We'll use the formula:

sin a * cos b = [sin(a+b)+sin(a-b)]/2

We'll substitute a by 3x and b by 5x.

sin3x*cos5x = [sin(3x+5x)+sin(3x-5x)]/2

sin3x*cos5x = (sin 8x)/2 - (sin 2x)/2

Now, we'll calculate Int f(x)dx.

Int sin3x*cos5x dx = Int (sin 8x)dx/2 - Int (sin 2x)dx/2

Int (sin 8x)dx = -(cos8x)/8 + C

Int (sin2x)dx = -(cos 2x)/2 + C

**Int sin3x*cos5x dx = -(cos8x)/16 + (cos 2x)/4 + C**

intg sin3x * cos5x

Let us rewrite:

we know that:

sina * cosb = [sin(a+b) + sin(a-b)]/2

==> sin3x *cos5x = [sin4x + sin2x]/2

= (1/2)sin4x + (1/2)sin2x

Now let us integrate:

==> intg sin3x*cos5x = (1/2) intg (sin4x + sin2x) dx

= (1/2) [ intg sin4x dx+ intg sin2x dx]

= (1/2) [(-cos4x)/4 + (-cos2x)/2] + C

** = -cos4x / 8 - cos2x/4 + C**

To integrate sin3x*cos5x .

We know that Int {u(x)v(x)} = u(x)Int v(x)dx - Int {u'(x) intv(x) dx}dx.

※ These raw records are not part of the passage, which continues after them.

import Summits.BirchSwinnertonDyer.BirchSwinnertonDyer.Theorems.CMKolyvaginAtInertTwoCMExactDescentAtTwoGeneral
import Literature.NumberTheory.EllipticCurves.KrizLi2019.SexticTwistBSDThreeDescent
import HarnessLib

/-!
# Route `ByReductionTypeAtTwo`, crux `RankOneAtTwoOffBigImageOddLocal` (stmt-BirchSwinnertonDyer-23716), line
# `refined_kolyvagin_tamagawa_shift_at_two`: the δ KERNEL — the SHIFTED exact `2`-adic Heegner descent (Manin-free, any Tamagawa parity)

Lead prover `prover-cruxlead-stmt-BirchSwinnertonDyer-23716-g0` (2026-08-28).  §2 of the registered skeleton
`Cruxes/RankOneAtTwoOffBigImageOddLocal/Lines/refined_kolyvagin_tamagawa_shift_at_two.lean` (g6), landed as a `--supports` helper of the crux,
with the skeleton's abbreviation `sigmaShift W Dt` spelled out as `padicValNat 2 W.tamagawaProduct + padicValInt 2 Dt.c` (no definition here):

* `bsdp_two_of_card_sha_baseChange_eq_shifted` — the any-rank-`≤ 1` form;
* `bsdp_two_of_card_sha_baseChange_eq_shifted_rankOne` — the rank-ONE member the line's δ / S₃-locus glue consumes (`r_an(E) = 1`, `y_K`
  of infinite order ⟹ `L(E^{(d_K)},1) ≠ 0` by Gross–Zagier, so the twin has analytic rank `0` and `ord_{s=1} L(E/K,s) = 1`).

This is the closing step of the line's K-side: the three Kolyvagin stubs (Σ-accumulation, stringent primitivity, shifted structure theorem)
produce exactly the hypothesis `#Ш(E/K)[2^∞] = 2^{2(M₀ − σ)}`; this file turns it into `BSD(W, 2)` given `BSD₂` of the rank-`0` twin.
The theses-cone warning on the import (route `CMKolyvaginAtInertTwo` via `…CMExactDescentAtTwo`) is inherited from the skeleton: the
descent lemmas it needs (`shaAnOverC_baseChange_eq_of_heegner`, `eq_zero_of_two_pow_smul_eq_zero_ringClassField`,
`exists_heegnerPoint_map_eq_derivedPoint_one`) live only there.  BSD is not proved by this; the crux is not proved by this (its seven
registered stubs are untouched); conditional on the named print facts taken as hypotheses.

References: [GrossZagier1986] Thm. I.6.3, V.§2; [Milne1972ArithmeticAV] §1 Thm. 1; [Miller2011LMS] Def. 1.1; [GrossLMS1991] §4; [WZhang2014] §3.7.
-/

set_option linter.dupNamespace false -- tree convention: `Summit.BirchSwinnertonDyer.BirchSwinnertonDyer.Theorems` (summit = sub-problem)
set_option autoImplicit false
noncomputable section

open scoped Classical

namespace Summit.BirchSwinnertonDyer.BirchSwinnertonDyer.Theorems.OffBigImageOddLocalAtTwo

open WeierstrassCurve NumberField IsDedekindDomain Rat.HeightOneSpectrum Literature.NumberTheory.EllipticCurves
  Literature.NumberTheory.EllipticCurves.ModularForms
  Literature.NumberTheory.EllipticCurves.Rank1Residual
  Literature.NumberTheory.EllipticCurves.Rank1Residual.Typed
  Literature.NumberTheory.EllipticCurves.KrizLi2019
  Summit.BirchSwinnertonDyer.Rank1Residual
  Summit.BirchSwinnertonDyer.Rank1Residual.AdditivePotMult
  Summit.BirchSwinnertonDyer.BirchSwinnertonDyer.Theorems.CMExactDescent

/-- **THE SHIFTED EXACT `2`-ADIC HEEGNER DESCENT.**  `CMExactDescent.bsdp_two_of_card_sha_baseChange_eq_of_facts` (p581565 family)
with the binders `Odd ∏_ℓ c_ℓ(E)` and `Odd c(Dt)` DROPPED and their valuations CARRIED as the shift `σ := v₂ ∏_ℓ c_ℓ(W) + v₂ c(Dt)`:
for `W/ℚ` globally minimal with `ρ̄_{W,2}` onto and analytic rank `≤ 1`, `K` imaginary quadratic with odd `d_K ≠ −3` and the Heegner
hypothesis, `ord_{s=1} L(E/K, s) = 1`, ANY datum `Dt`, `β`, `ι` and conductor-`1` Kolyvagin datum `d₁` with `2^{M₀} ∥ P(1) = y_K` in
`E(K[1])`, `σ ≤ M₀`, `#Ш(E/K)[2^∞] = 2^{2(M₀ − σ)}`, and a globally minimal model `Wd` of `E^{(d_K)}` of analytic rank `≤ 1` with
`BSD(Wd, 2)`: THEN `BSD(W, 2)`.  Mechanism: Gross–Zagier at the Heegner point `P₀ ∈ E(K)` below `P(1)` gives
`#Ш_an(E/K) = 4·[E(K):ℤP₀]²/(c² w_K² (∏c_ℓ)²)` (`shaAnOverC_baseChange_eq_of_heegner`); no `2`-torsion in `E(K[1])`
(`eq_zero_of_two_pow_smul_eq_zero_ringClassField`, from `ρ̄₂` onto, `d_K` odd) makes `ord₂ [E(K):ℤP₀] = M₀`; `w_K = 2`; so
`ord₂ #Ш_an(E/K) = 2M₀ − 2σ = ord₂ #Ш(E/K)`, and the `2`-part over `K` descends to `ℚ` through Milne's quadratic base-change quotient and
`BSD(Wd, 2)` (`bsdp_of_pPartOverC_baseChange`).  Named print facts are hypotheses (Gross–Zagier, GZK, modularity, Milne 1972 any model).
[cite: GrossZagier1986, Thm. I.6.3 and V.§2] [cite: Milne1972ArithmeticAV, §1 Thm. 1] [cite: Miller2011LMS, Def. 1.1] -/
theorem bsdp_two_of_card_sha_baseChange_eq_shifted
    (W : WeierstrassCurve ℚ) [W.IsElliptic] [W.IsGloballyMinimal] [NeZero (W.conductorNorm ℤ)]
    (K : Type) [Field K] [NumberField K]
    (Dt : ModularParametrizationData W (W.conductorNorm ℤ)) (β : ℤ) (ι : K →+* ℂ)
    (d₁ : KolyvaginHeegnerData Dt β ι 1)
    (Wd : WeierstrassCurve ℚ) [Wd.IsElliptic] [Wd.IsGloballyMinimal]
    (hGZ : gross_zagier (W.conductorNorm ℤ) W K)
    (hGZK : rank_eq_analyticRank_of_analyticRank_le_one) (hmod : hasEntireLFunction_rat)
    (hMilneC : Milne1972.bsdQuotient_baseChange_quadratic_anyModel)
    (hρ : W.HasSurjectiveModNGaloisRep 2) (hr : W.analyticRank ≤ 1)
    (hK : IsImaginaryQuadratic K) (hodd : Odd (NumberField.discr K)) (h3 : NumberField.discr K ≠ -3)
    (hH : SatisfiesHeegnerHypothesis (W.conductorNorm ℤ) K)
    (hrK : (W.baseChange K).analyticRank = 1) {M₀ : ℕ}
    (hdiv : ∃ Q : (W.baseChange (ringClassField K ι 1)).toAffine.Point,
      ((2 ^ M₀ : ℕ) : ℤ) • Q = d₁.derivedPoint)
    (hndiv : ¬ ∃ Q : (W.baseChange (ringClassField K ι 1)).toAffine.Point,
      ((2 ^ (M₀ + 1) : ℕ) : ℤ) • Q = d₁.derivedPoint)
    (hσ : (padicValNat 2 W.tamagawaProduct + padicValInt 2 Dt.c) ≤ M₀)
    (hsha : Nat.card (AddCommGroup.primaryComponent (W.baseChange K).sha 2) = 2 ^ (2 * (M₀ - (padicValNat 2 W.tamagawaProduct + padicValInt 2 Dt.c))))
    (hWd : ∃ C : VariableChange ℚ, C • W.quadraticTwist (NumberField.discr K : ℚ) = Wd)
    (hrd : Wd.analyticRank ≤ 1) (hBd : BSDp Wd 2) : BSDp W 2 := by
  haveI : Fact (Nat.Prime 2) := ⟨Nat.prime_two⟩
  haveI hEK : (W.baseChange K).IsElliptic := isElliptic_baseChange' W K
  have h2 : Module.finrank ℚ K = 2 := hK.1
  obtain ⟨-, hDlt⟩ := discr_emod_four_and_lt_of_odd hK hodd h3
  have hw2 : Units.torsionOrder K = 2 :=
    Literature.NumberTheory.QuadraticFields.Quadratic.torsionOrder_eq_two_of_discr_lt_neg_four h2 hDlt
  have hc0 : Dt.c ≠ 0 := Dt.maninConstant_ne_zero_holds
  -- the Heegner point `P₀ ∈ E(K)` below `P(1)`, for the datum `Dt`
  obtain ⟨P₀, Hd, hP₀, hP₀K⟩ := exists_heegnerPoint_map_eq_derivedPoint_one hK hH d₁
  -- the exact identity over `K`
  obtain ⟨hrkK, hShaK, hPinf, hshaC⟩ := shaAnOverC_baseChange_eq_of_heegner W K Dt Hd ι P₀ hGZ
    hGZK hmod hK hH hP₀ hc0 hrK
  haveI hfinK : Finite (W.baseChange K).sha := hShaK
  -- `ord₂ [E(K) : ℤP₀] = M₀`
  have htor1 : ∀ (M : ℕ) (R : (W.baseChange (ringClassField K ι 1)).toAffine.Point),
      ((2 ^ M : ℕ) : ℤ) • R = 0 → R = 0 :=
    fun M R hR ↦ eq_zero_of_two_pow_smul_eq_zero_ringClassField W hK hodd hH hρ ι M R hR
  have hdivK : ∃ Q : (W.baseChange K).toAffine.Point, ((2 ^ M₀ : ℕ) : ℤ) • Q = P₀ :=
    (X11b.Three.Koly.pDiv_one_iff_exists_zsmul_eq hK d₁ P₀ hP₀K 2 M₀ (htor1 M₀)).mp hdiv
  have hndivK : ¬ ∃ Q : (W.baseChange K).toAffine.Point, ((2 ^ (M₀ + 1) : ℕ) : ℤ) • Q = P₀ :=
    fun h ↦ hndiv ((X11b.Three.Koly.pDiv_one_iff_exists_zsmul_eq hK d₁ P₀ hP₀K 2 (M₀ + 1)
      (htor1 (M₀ + 1))).mpr h)
  have hiv : ∀ x : (W.baseChange K).toAffine.Point, 2 • x = 0 → x = 0 :=
    fun x hx ↦ eq_zero_of_two_smul_eq_zero_baseChange W hK hodd hH hρ x hx
  haveI : Finite (AddCommGroup.torsion (W.baseChange K).toAffine.Point) :=
    WeierstrassCurve.finite_torsion_point (W := W.baseChange K)
  obtain ⟨cc, Q, hcQ, hcker⟩ :=
    X11b.RankOne.exists_coord_of_mordellWeilRank_eq_one (W.baseChange K) hrkK
  have hidx : padicValNat 2 (AddSubgroup.zmultiples P₀).index = M₀ :=
    X11b.Three.Koly.padicValNat_index_zmultiples_eq_of_divisibility (p := 2) cc Q hcQ hcker hiv P₀
      hdivK hndivK
  -- `ord₂ #Ш_an(W ⊗ K) = 2 M₀ - 2σ = ord₂ #Ш(W ⊗ K)`
  set I := (AddSubgroup.zmultiples P₀).index with hI_def
  have hI0 : I ≠ 0 := fun hI ↦ by
    have hh := P2.torsionOrder_sq_mul_canonicalHeight_eq_index_sq_mul_regulator (W.baseChange K)
      hrkK P₀ hPinf
    rw [← hI_def, hI, Nat.cast_zero, zero_pow two_ne_zero, zero_mul, mul_eq_zero,
      pow_eq_zero_iff two_ne_zero, Nat.cast_eq_zero] at hh
    exact hh.elim (W.baseChange K).torsionOrder_pos_holds.ne'
      (fun h0 ↦ hPinf ((Affine.Point.canonicalHeight_eq_zero_iff_holds P₀).mp h0))
  set q : ℚ := 4 * (I : ℚ) ^ 2 /
      ((Dt.c : ℚ) ^ 2 * (Units.torsionOrder K : ℚ) ^ 2 * ((W.tamagawaProduct : ℚ) ^ 2)) with hq_def
  have hcQ0 : (Dt.c : ℚ) ≠ 0 := by exact_mod_cast hc0
  have hcW0 : (W.tamagawaProduct : ℚ) ≠ 0 := by exact_mod_cast W.tamagawaProduct_pos_holds.ne'
  have hIQ0 : (I : ℚ) ≠ 0 := by exact_mod_cast hI0
  have hq' : q = ((I : ℚ) / ((Dt.c : ℚ) * (W.tamagawaProduct : ℚ))) ^ 2 := by
    rw [hq_def, hw2]
    push_cast
    field_simp
    ring
  have hvc : padicValRat 2 (Dt.c : ℚ) = (padicValInt 2 Dt.c : ℤ) := padicValRat.of_int
  have hvcW : padicValRat 2 (W.tamagawaProduct : ℚ) = (padicValNat 2 W.tamagawaProduct : ℤ) := padicValRat.of_nat
  have hval : padicValRat 2 q = 2 * (M₀ : ℤ) - 2 * ((padicValNat 2 W.tamagawaProduct + padicValInt 2 Dt.c) : ℤ) := by
    rw [hq', padicValRat.pow, padicValRat.div hIQ0 (mul_ne_zero hcQ0 hcW0),
      padicValRat.mul hcQ0 hcW0, hvc, hvcW, padicValRat.of_nat, hidx]
    push_cast
    ring
  have hshaV : padicValNat 2 (W.baseChange K).shaOrder = 2 * (M₀ - (padicValNat 2 W.tamagawaProduct + padicValInt 2 Dt.c)) := by
    rw [X11b.Three.Koly.padicValNat_shaOrder_eq (W.baseChange K) 2, hsha, padicValNat.prime_pow]
  have hKin : MissingPPartOverCAt (W.baseChange K) 2 :=
    ⟨q, hshaC, by rw [hval, hshaV, Nat.cast_mul, Nat.cast_sub hσ]; push_cast; ring⟩
  exact bsdp_of_pPartOverC_baseChange W 2 K Wd hGZK hmod hMilneC hr h2 hWd hrd hKin hBd

/-- **The rank-ONE member of the shifted descent** (the shape the δ composition uses): `r_an(E) = 1` and `y_K = P(1)` of infinite
order; then `L′(E/K,1) = L′(E,1)·L(E^{(d_K)},1) ≠ 0` (Gross–Zagier at `P₀`), so `r_an(E^{(d_K)}) = 0`, `ord_{s=1} L(E_K,s) = 1`, and
`bsdp_two_of_card_sha_baseChange_eq_shifted` applies. [cite: GrossZagier1986, V.§2 (p. 312)] [cite: Miller2011LMS, Def. 1.1] -/
theorem bsdp_two_of_card_sha_baseChange_eq_shifted_rankOne
    (W : WeierstrassCurve ℚ) [W.IsElliptic] [W.IsGloballyMinimal] [NeZero (W.conductorNorm ℤ)]
    (K : Type) [Field K] [NumberField K]
    (Dt : ModularParametrizationData W (W.conductorNorm ℤ)) (β : ℤ) (ι : K →+* ℂ)
    (d₁ : KolyvaginHeegnerData Dt β ι 1)
    (Wd : WeierstrassCurve ℚ) [Wd.IsElliptic] [Wd.IsGloballyMinimal]
    (hGZ : gross_zagier (W.conductorNorm ℤ) W K)
    (hGZK : rank_eq_analyticRank_of_analyticRank_le_one) (hmod : hasEntireLFunction_rat)
    (hMilneC : Milne1972.bsdQuotient_baseChange_quadratic_anyModel)
    (hρ : W.HasSurjectiveModNGaloisRep 2) (hr : W.analyticRank = 1)
    (hK : IsImaginaryQuadratic K) (hodd : Odd (NumberField.discr K)) (h3 : NumberField.discr K ≠ -3)
    (hH : SatisfiesHeegnerHypothesis (W.conductorNorm ℤ) K)
    (hy : ¬ IsOfFinAddOrder d₁.derivedPoint) {M₀ : ℕ}
    (hdiv : ∃ Q : (W.baseChange (ringClassField K ι 1)).toAffine.Point,
      ((2 ^ M₀ : ℕ) : ℤ) • Q = d₁.derivedPoint)
    (hndiv : ¬ ∃ Q : (W.baseChange (ringClassField K ι 1)).toAffine.Point,
      ((2 ^ (M₀ + 1) : ℕ) : ℤ) • Q = d₁.derivedPoint)
    (hσ : (padicValNat 2 W.tamagawaProduct + padicValInt 2 Dt.c) ≤ M₀)
    (hsha : Nat.card (AddCommGroup.primaryComponent (W.baseChange K).sha 2) = 2 ^ (2 * (M₀ - (padicValNat 2 W.tamagawaProduct + padicValInt 2 Dt.c))))
    (hWd : ∃ C : VariableChange ℚ, C • W.quadraticTwist (NumberField.discr K : ℚ) = Wd)
    (hBd : BSDp Wd 2) : BSDp W 2 := by
  have h2 : Module.finrank ℚ K = 2 := hK.1
  have hD0 : (NumberField.discr K : ℚ) ≠ 0 := by exact_mod_cast NumberField.discr_ne_zero K
  haveI hEt : (W.quadraticTwist (NumberField.discr K : ℚ)).IsElliptic :=
    W.isElliptic_quadraticTwist hD0
  obtain ⟨P₀, Hd, hP₀, hP₀K⟩ := exists_heegnerPoint_map_eq_derivedPoint_one hK hH d₁
  have hPinf : ¬ IsOfFinAddOrder P₀ := by
    intro hfin
    apply hy
    rw [← hP₀K]
    exact (WeierstrassCurve.Affine.Point.map (W' := W)
      (algebraMap K (ringClassField K ι 1)).toRatAlgHom).isOfFinAddOrder hfin
  have hLK : LDerivEK W K ≠ 0 :=
    (lDerivEK_ne_zero_iff_not_isOfFinAddOrder W (W.conductorNorm ℤ) K hGZ hK hH
      ⟨Dt, Hd, ι, hP₀⟩).mpr hPinf
  have hL0 : W.entireLFunction 1 = 0 := entireLFunction_one_eq_zero_of_analyticRank_eq_one hr
  have hLt : (W.quadraticTwist (NumberField.discr K : ℚ)).entireLFunction 1 ≠ 0 := by
    intro h0
    apply hLK
    rw [lDerivEK_eq_deriv_mul W K hmod hL0, h0, mul_zero]
  have hrt : (W.quadraticTwist (NumberField.discr K : ℚ)).analyticRank = 0 :=
    ((W.quadraticTwist _).analyticRank_eq_zero_iff_holds (hmod _)).mpr hLt
  have hrd : Wd.analyticRank = 0 := by
    obtain ⟨Cd, hCd⟩ := hWd
    rw [← hCd, analyticRank_smul, hrt]
  have hrK : (W.baseChange K).analyticRank = 1 :=
    (P2.analyticRank_baseChange_eq_one_iff W K hmod h2).mpr (Or.inl ⟨hr, hrt⟩)
  exact bsdp_two_of_card_sha_baseChange_eq_shifted W K Dt β ι d₁ Wd hGZ hGZK hmod hMilneC hρ hr.le
    hK hodd h3 hH hrK hdiv hndiv hσ hsha hWd (by rw [hrd]; exact zero_le_one) hBd

end Summit.BirchSwinnertonDyer.BirchSwinnertonDyer.Theorems.OffBigImageOddLocalAtTwo

end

Let I = Int (sin3x *cos5x) dx = sin3x (sin5x)/5 - (1/5) Int ((sin3x )'*sin5x)dx

I = (1/5) sin3x sin5x - (1/5) Int (3cos3x*sin5x) dx

I = (1/5)sin3xsin5x - (3/5){cos3x* (-cos5x)/5 - Int (-3sin3x)(-cos5x/5)}dx

I = (1/5) sin3xsin5x +(3/25)(cos3x+cos5x) + (9/25) I

(1-9/25)I = (1/5)sin3xsin5x +(3/25)(cos3x+cos5x)

Divide both sides by (1-9/25) = 16/25:

I = (5/16)(sin3xsin5x) +(3/16)(cos3x+cos5x).

Therefore Int (sin3x*cos3x)dx = (5/16)(sin3xsin5x) +(3/16)(cos3x+cos5x).